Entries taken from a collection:

/-- `oneVar_apply` (auxiliary, see the module docstring). [folklore] -/
theorem oneVar_apply (G₁ : 𝓢((Fin 1 → (EuclideanSpace ℝ (Fin 4))), ℂ)) (y : (EuclideanSpace ℝ (Fin 4))) : oneVar G₁ y = G₁ (fun _ => y) := by
  simp only [oneVar, SchwartzMap.compCLMOfContinuousLinearEquiv_apply, Function.comp_apply,
    ContinuousLinearEquiv.coe_funUnique_symm]
  rfl

/-- `eq_const_of_fin_one` (auxiliary, see the module docstring). [folklore] -/
theorem eq_const_of_fin_one (x : Fin 1 → (EuclideanSpace ℝ (Fin 4))) : x = fun _ => x 0 := by
  funext i; rw [Subsingleton.elim i 0]

/-- `osAdjoint_one_apply` (auxiliary, see the module docstring). [folklore] -/
theorem osAdjoint_one_apply (F₁ : 𝓢((Fin 1 → (EuclideanSpace ℝ (Fin 4))), ℂ)) (x : Fin 1 → (EuclideanSpace ℝ (Fin 4))) :
    osAdjoint F₁ x = adjOne F₁ (x 0) := by
  rw [osAdjoint_apply, adjOne_apply]
  congr 2
  funext i
  rw [Subsingleton.elim (Fin.rev i) 0]

/-- `one_apply_eq_oneVar` (auxiliary, see the module docstring). [folklore] -/
theorem one_apply_eq_oneVar (G₁ : 𝓢((Fin 1 → (EuclideanSpace ℝ (Fin 4))), ℂ)) (x : Fin 1 → (EuclideanSpace ℝ (Fin 4))) :
    G₁ x = oneVar G₁ (x 0) := by
  rw [oneVar_apply]
  exact congrArg G₁ (eq_const_of_fin_one x)

/-- Support of `y ↦ conj F₁(θy)`: strictly negative times (closed half-space control). [folklore] -/
theorem tsupport_adjOne_subset {F₁ : 𝓢((Fin 1 → (EuclideanSpace ℝ (Fin 4))), ℂ)} (hF₁ : IsTimeOrdered F₁)
    (w : 𝓢((EuclideanSpace ℝ (Fin 4)), ℝ)) (hw : Function.support w ⊆ Function.support (adjOne F₁)) :
    tsupport w ⊆ {y : (EuclideanSpace ℝ (Fin 4)) | y 0 < 0} := by
  set K : Set (EuclideanSpace ℝ (Fin 4)) := (fun y : (EuclideanSpace ℝ (Fin 4)) => fun _ : Fin 1 => timeReflection 4 y) ⁻¹'
    tsupport (F₁ : (Fin 1 → (EuclideanSpace ℝ (Fin 4))) → ℂ) with hK
  have hKc : IsClosed K :=
    (isClosed_tsupport _).preimage (continuous_pi fun _ => (timeReflection 4).continuous)
  have hsub : Function.support w ⊆ K := by
    intro y hy
    have h1 := hw hy
    rw [Function.mem_support, adjOne_apply, map_ne_zero] at h1
    exact subset_tsupport _ (Function.mem_support.2 h1)
  refine (closure_minimal hsub hKc).trans fun y hy => ?_
  have h := (hF₁ hy).1 0
  simp only [timeReflection_apply] at h
  simpa using h

/-- Support of `y ↦ G₁(y)`: strictly positive times. [folklore] -/
theorem tsupport_oneVar_subset {G₁ : 𝓢((Fin 1 → (EuclideanSpace ℝ (Fin 4))), ℂ)} (hG₁ : IsTimeOrdered G₁)
    (w : 𝓢((EuclideanSpace ℝ (Fin 4)), ℝ)) (hw : Function.support w ⊆ Function.support (oneVar G₁)) :
    tsupport w ⊆ {y : (EuclideanSpace ℝ (Fin 4)) | 0 < y 0} := by
  set K : Set (EuclideanSpace ℝ (Fin 4)) := (fun y : (EuclideanSpace ℝ (Fin 4)) => fun _ : Fin 1 => y) ⁻¹' tsupport (G₁ : (Fin 1 → (EuclideanSpace ℝ (Fin 4))) → ℂ)
  have hKc : IsClosed K := (isClosed_tsupport _).preimage (continuous_pi fun _ => continuous_id)
  have hsub : Function.support w ⊆ K := by
    intro y hy
    have h1 := hw hy
    rw [Function.mem_support, oneVar_apply] at h1
    exact subset_tsupport _ (Function.mem_support.2 h1)
  refine (closure_minimal hsub hKc).trans fun y hy => ?_
  exact (hG₁ hy).1 0

/-- `support_reTest_subset` (auxiliary, see the module docstring). [folklore] -/
theorem support_reTest_subset (F : 𝓢((EuclideanSpace ℝ (Fin 4)), ℂ)) :
    Function.support (reTest F) ⊆ Function.support F := by
  intro y hy h
  exact hy (by simp [h])

/-- `support_imTest_subset` (auxiliary, see the module docstring). [folklore] -/
theorem support_imTest_subset (F : 𝓢((EuclideanSpace ℝ (Fin 4)), ℂ)) :
    Function.support (imTest F) ⊆ Function.support F := by
  intro y hy h
  exact hy (by simp [h])

/-- A real two-tensor `u ⊗ v` with `u` supported in negative and `v` in positive times is in `⁰𝒮`. [folklore] -/
theorem isOffDiagonal_of_halfSpaces {u v : 𝓢((EuclideanSpace ℝ (Fin 4)), ℝ)} (hu : tsupport u ⊆ {y : (EuclideanSpace ℝ (Fin 4)) | y 0 < 0})
    (hv : tsupport v ⊆ {y : (EuclideanSpace ℝ (Fin 4)) | 0 < y 0}) {T : 𝓢((Fin (1 + 1) → (EuclideanSpace ℝ (Fin 4))), ℂ)}
    (hT : IsTensorOf T (fun i => ofRealTest (![u, v] i))) : IsOffDiagonal T := by
  apply IsOffDiagonal.of_tsupport_subset
  set K : Set (Fin (1 + 1) → (EuclideanSpace ℝ (Fin 4))) := {x | x 0 ∈ tsupport u ∧ x 1 ∈ tsupport v}
  have hKc : IsClosed K :=
    ((isClosed_tsupport _).preimage (continuous_apply 0)).inter
      ((isClosed_tsupport _).preimage (continuous_apply 1))
  have hsub : Function.support (T : (Fin (1 + 1) → (EuclideanSpace ℝ (Fin 4))) → ℂ) ⊆ K := by
    intro x hx
    rw [Function.mem_support, hT x] at hx
    simp only [Fin.prod_univ_succ, Fin.prod_univ_zero, Matrix.cons_val_zero, Matrix.cons_val_succ,
      ofRealTest_apply, mul_one] at hx
    refine ⟨subset_tsupport _ ?_, subset_tsupport _ ?_⟩
    · intro h; apply hx; simp [h]
    · intro h; apply hx; simp [h]
  refine (closure_minimal hsub hKc).trans ?_
  rintro x ⟨hx0, hx1⟩ ⟨i, j, hij, hxij⟩
  have h0 := hu hx0
  have h1 := hv hx1
  simp only [Set.mem_setOf_eq] at h0 h1
  fin_cases i <;> fin_cases j
  · exact hij rfl
  · simp at hxij; rw [hxij] at h0; linarith
  · simp at hxij; rw [hxij] at h1; linarith
  · exact hij rfl

/-- Real one-point tensor `x ↦ w(x 0)`. [folklore] -/
def tensor₁ (w : 𝓢((EuclideanSpace ℝ (Fin 4)), ℝ)) : 𝓢((Fin 1 → (EuclideanSpace ℝ (Fin 4))), ℂ) :=
  SchwartzMap.tensorFin 1 (fun i => ofRealTest (![w] i))

/-- Real two-point tensor `x ↦ u(x 0) v(x 1)`. [folklore] -/
def tensor₂ (u v : 𝓢((EuclideanSpace ℝ (Fin 4)), ℝ)) : 𝓢((Fin (1 + 1) → (EuclideanSpace ℝ (Fin 4))), ℂ) :=
  SchwartzMap.tensorFin (1 + 1) (fun i => ofRealTest (![u, v] i))

/-- `isTensorOf_tensor₁` (auxiliary, see the module docstring). [folklore] -/
theorem isTensorOf_tensor₁ (w : 𝓢((EuclideanSpace ℝ (Fin 4)), ℝ)) : IsTensorOf (tensor₁ w) (fun i => ofRealTest (![w] i)) :=
  isTensorOf_tensorFin _

/-- `isTensorOf_tensor₂` (auxiliary, see the module docstring). [folklore] -/
theorem isTensorOf_tensor₂ (u v : 𝓢((EuclideanSpace ℝ (Fin 4)), ℝ)) :
    IsTensorOf (tensor₂ u v) (fun i => ofRealTest (![u, v] i)) :=
  isTensorOf_tensorFin _

/-- `tensor₁_apply` (auxiliary, see the module docstring). [folklore] -/
@[simp] theorem tensor₁_apply (w : 𝓢((EuclideanSpace ℝ (Fin 4)), ℝ)) (x : Fin 1 → (EuclideanSpace ℝ (Fin 4))) : tensor₁ w x = (w (x 0) : ℂ) := by
  rw [isTensorOf_tensor₁ w x]
  simp

/-- `tensor₂_apply` (auxiliary, see the module docstring). [folklore] -/
@[simp] theorem tensor₂_apply (u v : 𝓢((EuclideanSpace ℝ (Fin 4)), ℝ)) (x : Fin (1 + 1) → (EuclideanSpace ℝ (Fin 4))) :
    tensor₂ u v x = (u (x 0) : ℂ) * (v (x 1) : ℂ) := by
  rw [isTensorOf_tensor₂ u v x]
  simp [Fin.prod_univ_succ]

/-- **Bridge (real tensors ⇒ complex clause).** If the two-point function of the species `s`
factorises on every REAL off-diagonal tensor `u ⊗ v` into the product of the one-point values,
then the (complex, time-ordered) non-triviality clause of the crux fails for `s`.  This is the
form in which the convergence clause (which only speaks about real tensors) controls
`TwoPointNontrivial`. [folklore] -/
theorem not_twoPointNontrivial_of_factorizes (S : LabelledSchwingerFamily ι (EuclideanSpace ℝ (Fin 4))) (s : ι)
    (hfac : ∀ (u v : 𝓢((EuclideanSpace ℝ (Fin 4)), ℝ)), tsupport u ⊆ {y : (EuclideanSpace ℝ (Fin 4)) | y 0 < 0} → tsupport v ⊆ {y : (EuclideanSpace ℝ (Fin 4)) | 0 < y 0} →
      S (1 + 1) (fun _ => s) (tensor₂ u v) = S 1 (fun _ => s) (tensor₁ u) * S 1 (fun _ => s) (tensor₁ v)) :
    ¬ (∃ (F₁ G₁ : 𝓢((Fin 1 → (EuclideanSpace ℝ (Fin 4))), ℂ)) (H₁ : 𝓢((Fin (1 + 1) → (EuclideanSpace ℝ (Fin 4))), ℂ)),
      IsTimeOrdered F₁ ∧ IsTimeOrdered G₁ ∧ IsAppendTensorOf H₁ (osAdjoint F₁) G₁ ∧
        S (1 + 1) (fun _ => s) H₁ ≠ S 1 (fun _ => s) (osAdjoint F₁) * S 1 (fun _ => s) G₁) := by
  rintro ⟨F₁, G₁, H₁, hF₁, hG₁, hH₁, hne⟩
  apply hne
  set ur := reTest (adjOne F₁)
  set ui := imTest (adjOne F₁)
  set vr := reTest (oneVar G₁)
  set vi := imTest (oneVar G₁)
  have hur : tsupport ur ⊆ {y : (EuclideanSpace ℝ (Fin 4)) | y 0 < 0} := tsupport_adjOne_subset hF₁ _ (support_reTest_subset _)
  have hui : tsupport ui ⊆ {y : (EuclideanSpace ℝ (Fin 4)) | y 0 < 0} := tsupport_adjOne_subset hF₁ _ (support_imTest_subset _)
  have hvr : tsupport vr ⊆ {y : (EuclideanSpace ℝ (Fin 4)) | 0 < y 0} := tsupport_oneVar_subset hG₁ _ (support_reTest_subset _)
  have hvi : tsupport vi ⊆ {y : (EuclideanSpace ℝ (Fin 4)) | 0 < y 0} := tsupport_oneVar_subset hG₁ _ (support_imTest_subset _)
  -- pointwise decompositions
  have hH : ∀ x, H₁ x = adjOne F₁ (x 0) * oneVar G₁ (x 1) := by
    intro x
    rw [hH₁ x, osAdjoint_one_apply, one_apply_eq_oneVar]
    rfl
  have hdecH : H₁ = tensor₂ ur vr + (I : ℂ) • tensor₂ ur vi + (I : ℂ) • tensor₂ ui vr - tensor₂ ui vi := by
    ext x
    simp only [sub_apply, add_apply, smul_apply, smul_eq_mul,
      tensor₂_apply, hH x, ur, ui, vr, vi, reTest_apply, imTest_apply]
    apply Complex.ext <;> simp
  have hdecF : osAdjoint F₁ = tensor₁ ur + (I : ℂ) • tensor₁ ui := by
    ext x
    simp only [add_apply, smul_apply, smul_eq_mul, tensor₁_apply,
      osAdjoint_one_apply, ur, ui, reTest_apply, imTest_apply]
    apply Complex.ext <;> simp
  have hdecG : G₁ = tensor₁ vr + (I : ℂ) • tensor₁ vi := by
    ext x
    simp only [add_apply, smul_apply, smul_eq_mul, tensor₁_apply,
      one_apply_eq_oneVar G₁ x, vr, vi, reTest_apply, imTest_apply]
    apply Complex.ext <;> simp
  have lhs : S (1 + 1) (fun _ => s) H₁ =
      S 1 (fun _ => s) (tensor₁ ur) * S 1 (fun _ => s) (tensor₁ vr) +
      I * (S 1 (fun _ => s) (tensor₁ ur) * S 1 (fun _ => s) (tensor₁ vi)) +
      I * (S 1 (fun _ => s) (tensor₁ ui) * S 1 (fun _ => s) (tensor₁ vr)) -
      S 1 (fun _ => s) (tensor₁ ui) * S 1 (fun _ => s) (tensor₁ vi) := by
    rw [hdecH, map_sub, map_add, map_add, map_smul, map_smul, smul_eq_mul, smul_eq_mul,
      hfac _ _ hur hvr, hfac _ _ hur hvi, hfac _ _ hui hvr, hfac _ _ hui hvi]
  have rhs : S 1 (fun _ => s) (osAdjoint F₁) * S 1 (fun _ => s) G₁ =
      (S 1 (fun _ => s) (tensor₁ ur) + I * S 1 (fun _ => s) (tensor₁ ui)) *
      (S 1 (fun _ => s) (tensor₁ vr) + I * S 1 (fun _ => s) (tensor₁ vi)) := by
    rw [hdecF, hdecG, map_add, map_add, map_smul, map_smul, smul_eq_mul, smul_eq_mul]
  rw [lhs, rhs]
  linear_combination (-(S 1 (fun _ => s) (tensor₁ ui) * S 1 (fun _ => s) (tensor₁ vi))) * I_mul_I

/-! ### The converse: real positive-time witnesses certify `TwoPointNontrivial` -/

/-- The one-point test function `x ↦ u(θ x₀)` whose OS adjoint is `tensor₁ u`. [folklore] -/
def thetaTensor₁ (u : 𝓢((EuclideanSpace ℝ (Fin 4)), ℝ)) : 𝓢((Fin 1 → (EuclideanSpace ℝ (Fin 4))), ℂ) := tensor₁ (thetaTest 4 u)

/-- `thetaTensor₁_apply` (auxiliary, see the module docstring). [folklore] -/
@[simp] theorem thetaTensor₁_apply (u : 𝓢((EuclideanSpace ℝ (Fin 4)), ℝ)) (x : Fin 1 → (EuclideanSpace ℝ (Fin 4))) :
    thetaTensor₁ u x = (u (timeReflection 4 (x 0)) : ℂ) := by
  simp [thetaTensor₁]

/-- `osAdjoint_thetaTensor₁` (auxiliary, see the module docstring). [folklore] -/
theorem osAdjoint_thetaTensor₁ (u : 𝓢((EuclideanSpace ℝ (Fin 4)), ℝ)) : osAdjoint (thetaTensor₁ u) = tensor₁ u := by
  ext x
  rw [osAdjoint_apply, thetaTensor₁_apply, tensor₁_apply, Complex.conj_ofReal]
  rw [Subsingleton.elim (Fin.rev (0 : Fin 1)) 0, timeReflection_timeReflection]

/-- A real one-point tensor supported in positive times is time-ordered. [folklore] -/
theorem isTimeOrdered_tensor₁ {v : 𝓢((EuclideanSpace ℝ (Fin 4)), ℝ)} (hv : tsupport v ⊆ {y : (EuclideanSpace ℝ (Fin 4)) | 0 < y 0}) :
    IsTimeOrdered (tensor₁ v) := by
  intro x hx
  have hK : IsClosed ((fun x : Fin 1 → (EuclideanSpace ℝ (Fin 4)) => x 0) ⁻¹' tsupport v) :=
    (isClosed_tsupport _).preimage (continuous_apply 0)
  have hsub : Function.support (tensor₁ v : (Fin 1 → (EuclideanSpace ℝ (Fin 4))) → ℂ) ⊆ (fun x : Fin 1 → (EuclideanSpace ℝ (Fin 4)) => x 0) ⁻¹' tsupport v := by
    intro y hy
    rw [Function.mem_support, tensor₁_apply, Complex.ofReal_ne_zero] at hy
    exact subset_tsupport _ (Function.mem_support.2 hy)
  have h0 : 0 < x 0 0 := hv (closure_minimal hsub hK hx)
  refine ⟨fun i => by rw [Subsingleton.elim i 0]; exact h0, fun i j hij => ?_⟩
  exact absurd (Subsingleton.elim i j) (ne_of_lt hij)

/-- `x ↦ u(θx₀)` with `u` supported in negative times is time-ordered. [folklore] -/
theorem isTimeOrdered_thetaTensor₁ {u : 𝓢((EuclideanSpace ℝ (Fin 4)), ℝ)} (hu : tsupport u ⊆ {y : (EuclideanSpace ℝ (Fin 4)) | y 0 < 0}) :
    IsTimeOrdered (thetaTensor₁ u) := by
  apply isTimeOrdered_tensor₁
  have hK : IsClosed ((timeReflection 4) ⁻¹' tsupport u) :=
    (isClosed_tsupport _).preimage (timeReflection 4).continuous
  have hsub : Function.support (thetaTest 4 u) ⊆ (timeReflection 4) ⁻¹' tsupport u := by
    intro y hy
    rw [Function.mem_support, thetaTest_apply] at hy
    exact subset_tsupport _ (Function.mem_support.2 hy)
  refine (closure_minimal hsub hK).trans fun y hy => ?_
  have h := hu hy
  simp only [Set.mem_setOf_eq, timeReflection_apply] at h
  simpa using h

/-- **Real certificate of non-triviality**: a real pair `u` (negative times), `v` (positive
times) on which the truncated two-point function does not vanish witnesses the crux's complex,
time-ordered clause (`F₁ = u ∘ θ`, `G₁ = v`, `H₁ = θF̄₁ ⊗ G₁ = u ⊗ v`). [folklore] -/
theorem twoPointNontrivial_of_real (S : LabelledSchwingerFamily ι (EuclideanSpace ℝ (Fin 4))) (s : ι) {u v : 𝓢((EuclideanSpace ℝ (Fin 4)), ℝ)}
    (hu : tsupport u ⊆ {y : (EuclideanSpace ℝ (Fin 4)) | y 0 < 0}) (hv : tsupport v ⊆ {y : (EuclideanSpace ℝ (Fin 4)) | 0 < y 0})
    (hne : S (1 + 1) (fun _ => s) (tensor₂ u v) ≠ S 1 (fun _ => s) (tensor₁ u) * S 1 (fun _ => s) (tensor₁ v)) :
    (∃ (F₁ G₁ : 𝓢((Fin 1 → (EuclideanSpace ℝ (Fin 4))), ℂ)) (H₁ : 𝓢((Fin (1 + 1) → (EuclideanSpace ℝ (Fin 4))), ℂ)),
      IsTimeOrdered F₁ ∧ IsTimeOrdered G₁ ∧ IsAppendTensorOf H₁ (osAdjoint F₁) G₁ ∧
        S (1 + 1) (fun _ => s) H₁ ≠ S 1 (fun _ => s) (osAdjoint F₁) * S 1 (fun _ => s) G₁) := by
  refine ⟨thetaTensor₁ u, tensor₁ v, tensor₂ u v, isTimeOrdered_thetaTensor₁ hu,
    isTimeOrdered_tensor₁ hv, fun x => ?_, ?_⟩
  · rw [osAdjoint_thetaTensor₁, tensor₂_apply, tensor₁_apply, tensor₁_apply]
    rfl
  · rwa [osAdjoint_thetaTensor₁]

## What is needed
A verbatim transcription is needed of the lines above, starting at the line with "theorem eq_const_of_fin_one (x" and ending at the line with "rw [osAdjoint_apply, adjOne_apply]", both included, and of nothing else.

## Completed task
theorem eq_const_of_fin_one (x : Fin 1 → (EuclideanSpace ℝ (Fin 4))) : x = fun _ => x 0 := by
  funext i; rw [Subsingleton.elim i 0]

/-- `osAdjoint_one_apply` (auxiliary, see the module docstring). [folklore] -/
theorem osAdjoint_one_apply (F₁ : 𝓢((Fin 1 → (EuclideanSpace ℝ (Fin 4))), ℂ)) (x : Fin 1 → (EuclideanSpace ℝ (Fin 4))) :
    osAdjoint F₁ x = adjOne F₁ (x 0) := by
  rw [osAdjoint_apply, adjOne_apply]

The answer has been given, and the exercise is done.